Nifty Return Profile

Nifty Indices factsheets

NSE Index Dashboard monthly - PDF for May2026

NSE Live Analysis - showing index values and valuation ratios of all Nifty Indices on a daily basis  

NSE Market Watch - all indices 

 

 

 

Sunday, 24 May 2026

Why Nifty 100 Is Mostly a Nifty 50 Portfolio: Lessons from a Simple Thought Experiment 24May2026

Why Nifty 100 Is Mostly a Nifty 50 Portfolio: Lessons from a Simple Thought Experiment 24May2026

 

 


(This is my 514th blog since 2010. Over the years, I have covered global financial markets, with a focus on India, and continue to share insights to help readers understand complex topics in simple language.

The views expressed here are for information purposes only and should not be construed as a recommendation or investment advice. While the author is a CFA Charterholder with nearly 25 years of experience in financial markets, this content is intended to share general insights and does not constitute financial guidance. 

Please consult your financial adviser before taking any investment decision. Safe to assume the author has a vested interest in stocks / investments discussed if any.) 

 



Today, I have done a thought experiment. I'm pleasantly surprised by the results. Let me explain. 

At first glance, index investing looks straightforward. A broad index like Nifty 100 is often treated as a simple, diversified basket of the largest companies in the market. But when you break it down at the level of underlying weights, the picture becomes less intuitive.

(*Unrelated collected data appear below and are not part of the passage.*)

/-- `P[v(t)]` is weakly divergence free. [folklore] -/
theorem isWeaklyDivFree_locSolPart {t : ℝ} (ht : t ∈ Ioo (-δ) (R ^ 2)) :
    IsWeaklyDivFree (locSolPart χ u t) :=
  VectorCalculus.IsDivFree.isWeaklyDivFree_holds (isDivFree_locSolPart hsol hχ ht)
    ((contDiff_locSolPart hsol hχ ht).of_le (by norm_cast))

/-- The heat datum `e^{(t-s₀)Δ}P[v(s₀)]` is continuous, bounded by any bound of `P[v(s₀)]`, and
weakly divergence free. [folklore] -/
theorem locDatum_regular {s₀ : ℝ} (hs₀ : s₀ ∈ Ioo (-δ) (R ^ 2)) {C : ℝ}
    (hC : ∀ y, ‖locSolPart χ u s₀ y‖ ≤ C) (t : ℝ) :
    Continuous (locDatum χ u s₀ t) ∧ (∀ y, ‖locDatum χ u s₀ t y‖ ≤ C) ∧
      IsWeaklyDivFree (locDatum χ u s₀ t) := by
  have ha : Continuous (locSolPart χ u s₀) := (contDiff_locSolPart hsol hχ hs₀).continuous
  have hD : locDatum χ u s₀ t = heatFlow (locSolPart χ u s₀) (t - s₀) := rfl
  refine ⟨?_, fun y => norm_heatFlow_le hC _ _, ?_⟩
  · rw [hD]
    exact (continuous_uncurry_heatFlow ha hC).comp (Continuous.prodMk_right (t - s₀))
  · rcases le_or_gt (t - s₀) 0 with hσ | hσ
    · rw [hD, heatFlow_of_nonpos _ hσ]
      exact isWeaklyDivFree_locSolPart hsol hχ hs₀
    · rw [hD, heatFlow_of_pos _ hσ]
      exact (isWeaklyDivFree_locSolPart hsol hχ hs₀).heatExtension_of_bound ha.aestronglyMeasurable hC hσ

end Terms

/-! ### The residual annihilates solenoidal tests -/

section Residual

variable (hsol : IsCylinderSolution x₁ δ R u p) (hχ : IsLocCutoff x₁ R χ) {s₀ t : ℝ}
  (hs₀ : -δ < s₀) (hst : s₀ < t) (htR : t < R ^ 2)
include hsol hχ hs₀ hst htR

/-- **The residual of the representation annihilates every smooth compactly supported
divergence-free field.** [cite: LemarieRieusset2016, Thm. 6.1] -/
theorem integral_inner_residual_eq_zero
    {φ : EuclideanSpace ℝ (Fin 3) → EuclideanSpace ℝ (Fin 3)}
    (hφ : FunctionSpaces.IsTestFunctionOn (⊤ : TopologicalSpace.Opens (EuclideanSpace ℝ (Fin 3))) φ)
    (hdiv : VectorCalculus.IsDivFree φ) :
    ∫ x, ⟪locSolPart χ u t x - locDatum χ u s₀ t x
        + oseenDuhamel 1 s₀ (locVelocity χ u) (locExtension x₁ R u) t x
        + oseenDuhamel 1 s₀ (fun _ y => (2 : ℝ) • gradient χ y) (locExtension x₁ R u) t x
        - locForcing χ u p s₀ t x, φ x⟫ = 0 := by
  have hI : Icc s₀ t ⊆ Ioo (-δ) (R ^ 2) := fun s hs => ⟨hs₀.trans_le hs.1, hs.2.trans_lt htR⟩
  have hs₀S : s₀ ∈ Ioo (-δ) (R ^ 2) := hI (left_mem_Icc.2 hst.le)
  have htS : t ∈ Ioo (-δ) (R ^ 2) := hI (right_mem_Icc.2 hst.le)
  have htI : t ∈ Icc s₀ t := right_mem_Icc.2 hst.le
  obtain ⟨M, hM0, hvM, hũM, hgM⟩ := exists_slab_bound hsol hχ hI
  have hvm := aestronglyMeasurable_uncurry_locVelocity hsol hχ hI
  have hũm := aestronglyMeasurable_uncurry_locExtension hsol hI
  have hgm := aestronglyMeasurable_uncurry_gradCutoff hχ (Ioo s₀ t ×ˢ (univ : Set (EuclideanSpace ℝ (Fin 3))))
  have hφi : Integrable φ := hφ.contDiff.continuous.integrable_of_hasCompactSupport hφ.hasCompactSupport
  -- the five terms: measurability and bounds, hence integrability of the pairings
  obtain ⟨CA, hCA⟩ := exists_forall_norm_locSolPart_le hsol hχ htS
  obtain ⟨CA₀, hCA₀⟩ := exists_forall_norm_locSolPart_le hsol hχ hs₀S
  obtain ⟨hDc, hDb, -⟩ := locDatum_regular hsol hχ hs₀S hCA₀ t
  obtain ⟨CB, -, hCB⟩ := exists_norm_oseenDuhamel_bounded_le (E := EuclideanSpace ℝ (Fin 3))
  obtain ⟨CF, -, hCF⟩ := exists_norm_locForcing_le hsol hχ hI
  have iA : Integrable fun x => ⟪locSolPart χ u t x, φ x⟫ :=
    integrable_inner_of_aestronglyMeasurable_of_norm_le
      (contDiff_locSolPart hsol hχ htS).continuous.aestronglyMeasurable hCA hφi
  have iD : Integrable fun x => ⟪locDatum χ u s₀ t x, φ x⟫ :=
    integrable_inner_of_aestronglyMeasurable_of_norm_le hDc.aestronglyMeasurable hDb hφi
  have iB₁ : Integrable fun x => ⟪oseenDuhamel 1 s₀ (locVelocity χ u) (locExtension x₁ R u) t x, φ x⟫ :=
    integrable_inner_of_aestronglyMeasurable_of_norm_le
      (aestronglyMeasurable_oseenDuhamel one_pos hvm hũm hM0 hvM hũM hst le_rfl)
      (fun x => hCB one_pos hst hM0 hvM hũM x) hφi
  have iB₂ : Integrable fun x =>
      ⟪oseenDuhamel 1 s₀ (fun _ y => (2 : ℝ) • gradient χ y) (locExtension x₁ R u) t x, φ x⟫ :=
    integrable_inner_of_aestronglyMeasurable_of_norm_le
      (aestronglyMeasurable_oseenDuhamel one_pos hgm hũm hM0 hgM hũM hst le_rfl)
      (fun x => hCB one_pos hst hM0 hgM hũM x) hφi
  have iF : Integrable fun x => ⟪locForcing χ u p s₀ t x, φ x⟫ :=
    integrable_inner_of_aestronglyMeasurable_of_norm_le
      (continuous_locForcing hsol hχ hI htI).aestronglyMeasurable (fun x => hCF t htI x) hφi
  -- split the pairing
  have hsplit : ∫ x, ⟪locSolPart χ u t x - locDatum χ u s₀ t x
        + oseenDuhamel 1 s₀ (locVelocity χ u) (locExtension x₁ R u) t x
        + oseenDuhamel 1 s₀ (fun _ y => (2 : ℝ) • gradient χ y) (locExtension x₁ R u) t x
        - locForcing χ u p s₀ t x, φ x⟫ =
      (∫ x, ⟪locSolPart χ u t x, φ x⟫) - (∫ x, ⟪locDatum χ u s₀ t x, φ x⟫)
        + (∫ x, ⟪oseenDuhamel 1 s₀ (locVelocity χ u) (locExtension x₁ R u) t x, φ x⟫)
        + (∫ x, ⟪oseenDuhamel 1 s₀ (fun _ y => (2 : ℝ) • gradient χ y) (locExtension x₁ R u) t x, φ x⟫)
        - ∫ x, ⟪locForcing χ u p s₀ t x, φ x⟫ := by
    simp only [inner_sub_left, inner_add_left]
    have i2 : Integrable fun x => ⟪locSolPart χ u t x, φ x⟫ - ⟪locDatum χ u s₀ t x, φ x⟫ := iA.sub iD
    have i3 : Integrable fun x => ⟪locSolPart χ u t x, φ x⟫ - ⟪locDatum χ u s₀ t x, φ x⟫
        + ⟪oseenDuhamel 1 s₀ (locVelocity χ u) (locExtension x₁ R u) t x, φ x⟫ := i2.add iB₁
    have i4 : Integrable fun x => ⟪locSolPart χ u t x, φ x⟫ - ⟪locDatum χ u s₀ t x, φ x⟫
        + ⟪oseenDuhamel 1 s₀ (locVelocity χ u) (locExtension x₁ R u) t x, φ x⟫
        + ⟪oseenDuhamel 1 s₀ (fun _ y => (2 : ℝ) • gradient χ y) (locExtension x₁ R u) t x, φ x⟫ :=
      i3.add iB₂
    rw [integral_sub i4 iF, integral_add i3 iB₂, integral_add i2 iB₁, integral_sub iA iD]
  -- the pairing identities
  have pA := integral_inner_locSolPart_eq hsol hχ htS hφ hdiv
  have pD := integral_inner_locDatum_eq hsol hχ hs₀S hst hφ hdiv
  have pB₁ := integral_inner_oseenDuhamel_eq_heatTest hvm hũm hM0 hvM hũM hst hφ hdiv
  have pB₂ := integral_inner_oseenDuhamel_eq_heatTest hgm hũm hM0 hgM hũM hst hφ hdiv
  have pF := integral_inner_locForcing_eq hsol hχ hI htI hφ hdiv
  have pV := integral_inner_locVelocity_eq_duality hsol hχ hφ hdiv hs₀ hst.le htR
  -- integrability of the three time integrands of the duality identity on `(s₀, t)`
  have hprod : ((volume : Measure (ℝ × EuclideanSpace ℝ (Fin 3))).restrict (Ioo s₀ t ×ˢ univ)) =
      ((volume : Measure ℝ).restrict (Ioo s₀ t)).prod (volume : Measure (EuclideanSpace ℝ (Fin 3))) :=
    volume_restrict_prod_univ_eq_prod _
  have hcongrT : ∀ τ ∈ Ioo s₀ t, heatTest 1 φ (t - τ) =
      UnboundedOperators.heatExtension φ (1 * (t - τ)) := fun τ hτ => by
    funext y
    rw [heatTest, heatFlow_of_pos _ (by rw [one_mul]; exact sub_pos.2 hτ.2)]
  have k₂i : IntegrableOn (fun τ => ∫ y, ⟪locExtension x₁ R u τ y,
      fderiv ℝ (heatTest 1 φ (t - τ)) y (locVelocity χ u τ y)⟫) (Ioo s₀ t) := by
    have h := (integral_inner_oseenDuhamel_of_isDivFree one_pos hvm hũm hM0 hvM hũM hst le_rfl
      hφ hdiv).1
    rw [hprod] at h
    have h' : IntegrableOn (fun τ => ∫ y, ⟪locExtension x₁ R u τ y,
        fderiv ℝ (UnboundedOperators.heatExtension φ (1 * (t - τ))) y (locVelocity χ u τ y)⟫)
        (Ioo s₀ t) := h.integral_prod_left
    exact h'.congr_fun (fun τ hτ => by simp only [hcongrT τ hτ]) measurableSet_Ioo
  have k₃i : IntegrableOn (fun τ => ∫ y, ⟪locExtension x₁ R u τ y,
      fderiv ℝ (heatTest 1 φ (t - τ)) y ((2 : ℝ) • gradient χ y)⟫) (Ioo s₀ t) := by
    have h := (integral_inner_oseenDuhamel_of_isDivFree one_pos hgm hũm hM0 hgM hũM hst le_rfl
      hφ hdiv).1
    rw [hprod] at h
    have h' : IntegrableOn (fun τ => ∫ y, ⟪locExtension x₁ R u τ y,
        fderiv ℝ (UnboundedOperators.heatExtension φ (1 * (t - τ))) y ((2 : ℝ) • gradient χ y)⟫)
        (Ioo s₀ t) := h.integral_prod_left
    exact h'.congr_fun (fun τ hτ => by simp only [hcongrT τ hτ]) measurableSet_Ioo
  have k₁i : IntegrableOn (fun τ => ∫ y, ⟪locForce χ u p τ y, heatTest 1 φ (t - τ) y⟫) (Ioo s₀ t) := by
    -- continuous on `[s₀, t]`: jointly continuous integrand with fixed compact `y`-support
    obtain ⟨Cφ, hCφ⟩ := hφ.contDiff.continuous.norm.bddAbove_range_of_hasCompactSupport
      hφ.hasCompactSupport.norm
    have hheat : Continuous (uncurry (heatFlow φ)) :=
      continuous_uncurry_heatFlow hφ.contDiff.continuous fun z => hCφ (mem_range_self z)
    have hT : ContinuousOn (uncurry fun τ y => heatTest 1 φ (t - τ) y) (Icc s₀ t ×ˢ univ) := by
      have hmap : Continuous fun q : ℝ × EuclideanSpace ℝ (Fin 3) => ((1 * (t - q.1), q.2) : ℝ × _) := by
        fun_prop
      exact ((hheat.comp hmap).continuousOn).congr fun q _ => rfl
    have hk : ContinuousOn (uncurry fun τ y => ⟪locForce χ u p τ y, heatTest 1 φ (t - τ) y⟫)
        (Icc s₀ t ×ˢ univ) :=
      ((isSmoothSpaceTimeOn_locForce hsol hχ).continuousOn.mono (prod_mono hI subset_rfl)).inner hT
    have hc := continuousOn_integral_of_support_subset (μ := (volume : Measure (EuclideanSpace ℝ (Fin 3))))
      (isCompact_closedBall x₁ (R - 3)) hk fun τ _ y hy => by
        have : y ∉ tsupport (locForce χ u p τ) := fun h => hy (tsupport_locForce_subset hχ h)
        simp [image_eq_zero_of_notMem_tsupport this]
    exact (hc.integrableOn_Icc).mono_set Ioo_subset_Icc_self
  -- assemble
  have k12 : IntegrableOn (fun τ => (∫ y, ⟪locForce χ u p τ y, heatTest 1 φ (t - τ) y⟫)
      + ∫ y, ⟪locExtension x₁ R u τ y, fderiv ℝ (heatTest 1 φ (t - τ)) y (locVelocity χ u τ y)⟫)
      (Ioo s₀ t) := k₁i.add k₂i
  rw [hsplit, pA, pD, pB₁, pB₂, pF, pV, integral_add k12 k₃i, integral_add k₁i k₂i]
  ring

/-- **The residual is weakly divergence free.** [folklore] -/
theorem isWeaklyDivFree_residual :
    IsWeaklyDivFree fun x => locSolPart χ u t x - locDatum χ u s₀ t x
        + oseenDuhamel 1 s₀ (locVelocity χ u) (locExtension x₁ R u) t x
        + oseenDuhamel 1 s₀ (fun _ y => (2 : ℝ) • gradient χ y) (locExtension x₁ R u) t x
        - locForcing χ u p s₀ t x := by
  have hI : Icc s₀ t ⊆ Ioo (-δ) (R ^ 2) := fun s hs => ⟨hs₀.trans_le hs.1, hs.2.trans_lt htR⟩
  have hs₀S : s₀ ∈ Ioo (-δ) (R ^ 2) := hI (left_mem_Icc.2 hst.le)
  have htS : t ∈ Ioo (-δ) (R ^ 2) := hI (right_mem_Icc.2 hst.le)
  have htI : t ∈ Icc s₀ t := right_mem_Icc.2 hst.le
  obtain ⟨M, hM0, hvM, hũM, hgM⟩ := exists_slab_bound hsol hχ hI
  have hvm := aestronglyMeasurable_uncurry_locVelocity hsol hχ hI
  have hũm := aestronglyMeasurable_uncurry_locExtension hsol hI
  have hgm := aestronglyMeasurable_uncurry_gradCutoff hχ (Ioo s₀ t ×ˢ (univ : Set (EuclideanSpace ℝ (Fin 3))))
  obtain ⟨CA, hCA⟩ := exists_forall_norm_locSolPart_le hsol hχ htS
  obtain ⟨CA₀, hCA₀⟩ := exists_forall_norm_locSolPart_le hsol hχ hs₀S
  obtain ⟨hDc, hDb, hDd⟩ := locDatum_regular hsol hχ hs₀S hCA₀ t
  obtain ⟨CB, -, hCB⟩ := exists_norm_oseenDuhamel_bounded_le (E := EuclideanSpace ℝ (Fin 3))
  obtain ⟨CF, -, hCF⟩ := exists_norm_locForcing_le hsol hχ hI
  intro θ hθ
  have hθ1 : ContDiff ℝ 1 θ := hθ.contDiff.of_le (by norm_cast)
  have hgi : Integrable (gradient θ) :=
    (continuous_gradient_of_contDiff hθ1).integrable_of_hasCompactSupport
      (hθ.hasCompactSupport.mono' fun x hx => by
        by_contra h; exact hx (gradient_eq_zero_of_notMem_tsupport h))
  have iA : Integrable fun x => ⟪locSolPart χ u t x, gradient θ x⟫ :=
    integrable_inner_of_aestronglyMeasurable_of_norm_le
      (contDiff_locSolPart hsol hχ htS).continuous.aestronglyMeasurable hCA hgi
  have iD : Integrable fun x => ⟪locDatum χ u s₀ t x, gradient θ x⟫ :=
    integrable_inner_of_aestronglyMeasurable_of_norm_le hDc.aestronglyMeasurable hDb hgi
  have iB₁ : Integrable fun x =>
      ⟪oseenDuhamel 1 s₀ (locVelocity χ u) (locExtension x₁ R u) t x, gradient θ x⟫ :=
    integrable_inner_of_aestronglyMeasurable_of_norm_le
      (aestronglyMeasurable_oseenDuhamel one_pos hvm hũm hM0 hvM hũM hst le_rfl)
      (fun x => hCB one_pos hst hM0 hvM hũM x) hgi
  have iB₂ : Integrable fun x =>
      ⟪oseenDuhamel 1 s₀ (fun _ y => (2 : ℝ) • gradient χ y) (locExtension x₁ R u) t x, gradient θ x⟫ :=
    integrable_inner_of_aestronglyMeasurable_of_norm_le
      (aestronglyMeasurable_oseenDuhamel one_pos hgm hũm hM0 hgM hũM hst le_rfl)
      (fun x => hCB one_pos hst hM0 hgM hũM x) hgi
  have iF : Integrable fun x => ⟪locForcing χ u p s₀ t x, gradient θ x⟫ :=
    integrable_inner_of_aestronglyMeasurable_of_norm_le
      (continuous_locForcing hsol hχ hI htI).aestronglyMeasurable (fun x => hCF t htI x) hgi
  have zA := isWeaklyDivFree_locSolPart hsol hχ htS θ hθ
  have zD := hDd θ hθ
  have zB₁ := isWeaklyDivFree_oseenDuhamel one_pos hvm hũm hM0 hvM hũM hst le_rfl θ hθ
  have zB₂ := isWeaklyDivFree_oseenDuhamel one_pos hgm hũm hM0 hgM hũM hst le_rfl θ hθ
  have zF := isWeaklyDivFree_locForcing hsol hχ hI htI θ hθ
  have i2 : Integrable fun x => ⟪locSolPart χ u t x, gradient θ x⟫ - ⟪locDatum χ u s₀ t x, gradient θ x⟫ :=
    iA.sub iD
  have i3 : Integrable fun x => ⟪locSolPart χ u t x, gradient θ x⟫ - ⟪locDatum χ u s₀ t x, gradient θ x⟫
      + ⟪oseenDuhamel 1 s₀ (locVelocity χ u) (locExtension x₁ R u) t x, gradient θ x⟫ := i2.add iB₁
  have i4 : Integrable fun x => ⟪locSolPart χ u t x, gradient θ x⟫ - ⟪locDatum χ u s₀ t x, gradient θ x⟫
      + ⟪oseenDuhamel 1 s₀ (locVelocity χ u) (locExtension x₁ R u) t x, gradient θ x⟫
      + ⟪oseenDuhamel 1 s₀ (fun _ y => (2 : ℝ) • gradient χ y) (locExtension x₁ R u) t x, gradient θ x⟫ :=
    i3.add iB₂
  show ∫ x, ⟪locSolPart χ u t x - locDatum χ u s₀ t x
        + oseenDuhamel 1 s₀ (locVelocity χ u) (locExtension x₁ R u) t x
        + oseenDuhamel 1 s₀ (fun _ y => (2 : ℝ) • gradient χ y) (locExtension x₁ R u) t x
        - locForcing χ u p s₀ t x, gradient θ x⟫ = 0
  simp only [inner_sub_left, inner_add_left]
  rw [integral_sub i4 iF, integral_add i3 iB₂, integral_add i2 iB₁, integral_sub iA iD, zA, zD, zB₁,
    zB₂, zF]
  ring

In this piece, I explore a simple thought experiment comparing Nifty 100 with a 50:50 combination of Nifty 50 and Nifty Next 50. 

On paper, both approaches invest in the same underlying set of large companies, yet they can generate different returns over long periods. 

The objective here is not to argue for one over the other, but to understand why such differences can arise in the first place and what they reveal about how indices actually allocate capital.

It may also be noted that both Nifty 50 and Nifty Next 50 are constructed from the same underlying universe of Nifty 100 stocks. 

In fact, NSE India / Nifty Indices first defines the Nifty 100 universe and then selects the top 50 stocks by free-float market capitalisation to form Nifty 50, with the remaining constituents forming Nifty Next 50. 

Because of this specific design, the mathematical relationship always holds true:

Nifty 50 + Nifty Next 50 = Nifty 100 

 

1 When Equal Weight Outperforms Nifty 100

As of 30Apr2026, the one-year total return of Nifty 50 index was minus 0.3 per cent, while Nifty Next 50 delivered a strong return of 9.1 per cent. Nifty 100, which combines both these segments through market-cap weighting, ended the same period at minus 1.3 per cent.

If we instead construct a simple 50:50 blend of Nifty 50 and Nifty Next 50, the return for the same period comes to approximately 4.4 per cent. This is a straightforward average of the two index returns, given equal allocation.

What is interesting is that this 50:50 combination significantly outperformed Nifty 100 over the same period. A portfolio built from the same underlying universe of stock, but with a different capital allocation rule, delivered a materially different outcome in just one year.

Note: Nifty 50 contains 50 stocks, Nifty Next 50 has 54 stocks, and Nifty 100 consists of 104 stocks due to ongoing index adjustments related to the Vedanta Ltd demerger process starting in Apr2026.

 

2 What 20 Years of Returns Reveal

To understand whether the one-year observation is an anomaly, it is useful to look at a longer history of calendar year returns across Nifty 50, Nifty Next 50 and Nifty 100 from 2006 to 2025 (see additional data at the end of the blog for the 20 year data table).

The data show a consistent pattern. Nifty Next 50 exhibits significantly higher cyclicality compared to Nifty 50. In strong market phases, it tends to outperform sharply, while in weak market phases it tends to underperform with similar intensity. 

Nifty Next 50 reflects a much wider dispersion of returns across market cycles.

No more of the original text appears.